Я держал в то время двух собак: французского бульдога и питбула. Не доглядел — на прогулке, они подрались и пит выбил французу глаз. Я тихо рыдал от горя и чувства вины в приемном покое ветлечебницы с окровавленной собакой на руках. Посетители — вежливые белые американцы — старались не пялиться на мое несчастье.
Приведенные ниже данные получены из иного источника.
import Literature.AnabelianGeometry.EtaleTheta.Discharge.Sec1Thm16GKN
import Literature.AnabelianGeometry.EtaleTheta.Discharge.Sec1HomIntConsequences
import HarnessLib

/-!
# [EtTh] Thm 1.6 (i): the sub-DAG input «a cuspidal decomposition group inside `Π^tp_Y`» is just «`X^log` has
# a cusp» (every decomposition group lies in `Π^tp_Y`, `Sec1HomIntConsequences`)

Mochizuki, *The étale theta function …*, Publ. RIMS **45** (2009), §1 p. 12–13 (type `(1,1)`: `X^log` has one
cusp; `Π^tp_Y = Ker(Π^tp_X ↠ Z)`), Thm. 1.6 (i) p. 24 [cite: MochizukiEtTh2009, Thm 1.6 (i) p.24]. Cell abc-iut,
seat abc-iut-w6-d092 (gen 4); PROOF-ONLY (0 `def`). The Thm. 1.6 (i) assembly of abc-iut-w5-d051 / abc-iut-L6-d5
(`Thm16Sub.thm16i_of_isKernelOfAction`, `Sec1Thm16GKN`) and its L2/L6 consumers (`Sec2Cor218iModel`,
`EtaleThetaDataOfSettingThm16`, `BadPlaceSettingProp21OfThm16Inputs`, `ModelMonoThetaCor110Thm16`,
`ModelReconstructionInvarianceTateThm16`, `MonoThetaProjectiveThm16Facts`) carry the binder
`hex : ∃ Dc, D.IsCuspidalDecompositionGroup Dc ∧ Dc ≤ D.GtpY`. Since EVERY decomposition group of a closed point
lies in `Π^tp_Y` (`ThetaSetting.exists_cuspidal_le_GtpY_of_exists_cusp`, from «Hom(profinite, ℤ) = 0»), that
binder is equivalent to the (P2)-shaped «`∃ x, D.IsCusp x`»; this file records the equivalence and the re-keyed
Thm. 1.6 (i). Nothing of the owners' files is edited. HONEST FRAMING: bookkeeping over the typed interfaces; no
side taken on [IUTchIII] Cor. 3.12; typed ≠ proved elsewhere.
-/

namespace Literature.AnabelianGeometry.EtaleTheta

open Literature.AnabelianGeometry.SemiGraphs Topology

variable {p : ℕ} [Fact p.Prime]

namespace ThetaSetting

variable (D : ThetaSetting p)

/-- **«a cuspidal decomposition group inside `Π^tp_Y`» ⟺ «`X^log` has a cusp»** (the forward direction is
trivial; the backward one is `exists_cuspidal_le_GtpY_of_exists_cusp`). [cite: MochizukiEtTh2009, §1 p.13] -/
theorem exists_cuspidal_le_GtpY_iff_exists_cusp :
    (∃ Dc : Subgroup D.PiTemp, D.IsCuspidalDecompositionGroup Dc ∧ Dc ≤ D.GtpY) ↔ ∃ x : D.Pt, D.IsCusp x :=
  ⟨fun ⟨_, ⟨x, hx, _, _⟩, _⟩ => ⟨x, hx⟩, D.exists_cuspidal_le_GtpY_of_exists_cusp⟩

/-- The Thm. 1.6 (i) cusp input from a `OncePuncturedData` parameter bundle (its (P2) `exists_cusp`).
[cite: MochizukiEtTh2009, §1 p.13] -/
theorem OncePuncturedData.exists_cuspidal_le_GtpY (e : D.OncePuncturedData) :
    ∃ Dc : Subgroup D.PiTemp, D.IsCuspidalDecompositionGroup Dc ∧ Dc ≤ D.GtpY :=
  D.exists_cuspidal_le_GtpY_of_exists_cusp e.exists_cusp

end ThetaSetting

namespace Thm16Sub

variable {Dα Dβ : ThetaSetting p} (γ : Dα.PiTemp ≃ₜ* Dβ.PiTemp)
  (hΔ : Dα.DeltaTemp.map γ.toMulEquiv.toMonoidHom = Dβ.DeltaTemp)

include hΔ in
/-- **Thm. 1.6 (i) from the printed inputs, cusp input in (P2) form**: as abc-iut-L6-d5 / abc-iut-w5-d051's
`thm16i_of_isKernelOfAction`, with «a cuspidal decomposition group inside `Π^tp_{Yα}`» replaced by «`X^log_α` has a
cusp». [cite: MochizukiEtTh2009, Thm 1.6 (i) p.24] -/
theorem thm16i_of_isKernelOfAction_of_exists_cusp (hZα : KerToZIsCompactlyGenerated Dα)
    (hZβ : KerToZIsCompactlyGenerated Dβ) (hKα : GKNIsKernelOfAction Dα 2)
    (hKβ : GKNIsKernelOfAction Dβ 2) (hcuspα : GtpYNFromCusp Dα 2) (hcuspβ : GtpYNFromCusp Dβ 2)
    (h65 : Dα.IsoPreservesCuspidalDecomp Dβ.toTemperedCurve) (hex : ∃ x : Dα.Pt, Dα.IsCusp x) :
    ThetaSetting.Thm16i γ :=
  thm16i_of_isKernelOfAction γ hΔ hZα hZβ hKα hKβ hcuspα hcuspβ h65
    (Dα.exists_cuspidal_le_GtpY_of_exists_cusp hex)

end Thm16Sub

namespace ThetaSetting

variable (D : ThetaSetting p)

/-- **Π^tp_Ÿ is characteristic under the Thm. 1.6 (i) inputs, cusp input in (P2) form** (abc-iut-L2-d1's
`map_GtpYdd_eq_of_thm16Inputs`, `Sec2Cor218iModel`, re-keyed). [cite: MochizukiEtTh2009, Thm 1.6 (i) p.24] -/
theorem map_GtpYdd_eq_of_thm16Inputs_of_exists_cusp (Γ : D.PiTemp ≃ₜ* D.PiTemp)
    (hΔ : D.DeltaTemp.map Γ.toMulEquiv.toMonoidHom = D.DeltaTemp)
    (hZ : Thm16Sub.KerToZIsCompactlyGenerated D) (hK : Thm16Sub.GKNIsKernelOfAction D 2)
    (hYN : Thm16Sub.GtpYNFromCusp D 2) (h65 : D.IsoPreservesCuspidalDecomp D.toTemperedCurve)
    (hex : ∃ x : D.Pt, D.IsCusp x) : D.GtpYdd.map Γ.toMulEquiv.toMonoidHom = D.GtpYdd :=
  Thm16Sub.thm16i_of_isKernelOfAction_of_exists_cusp (γ := Γ) (hΔ := hΔ) hZ hZ hK hK hYN hYN h65 hex

end ThetaSetting

end Literature.AnabelianGeometry.EtaleTheta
Прямо напротив сидели старик и старуха — семейная пара пенсионеров, которые привели усыплять старую овчарку и ждали своей очереди в комнату для прощания.
Чистый, выбритый, ухоженный американский старик, сидел и безучастно смотрел сквозь стены; слабоумный - он был у старухи на дистанционном управлении. А старая американка, в голубой майке и шортах, из которых торчало черепашье старушечье тело; в больших, розовых с цветочками как у Элтона Джона очках, пыталась сделать селфи с собакой, но не укладывалась в кадр и, поймав мой взгляд, вопросительно улыбнулась. Я покачал головой и показал на своего француза, который, наконец, затих у меня на коленях, перестал дрожать и только лизал мою, испачканную собачьей кровью, руку. Она вздохнула и сказала:
— Cancer. Everything in this life ends in cancer.
Мне не хотелось напрягаться и говорить по–английски, но, чтобы не показаться невежливым, я сказал первое, что пришло в голову: 'эвтаназия вальс'. Была такая хорошая английская группа «BrandX”, в стиле прогрессив–рок в конце семидесятых, которая мне очень нравилась. Один из их альбомов назывался "Euthanasia Waltz".
— О да, — сказала старушка, — у меня рак четвёртой стадии.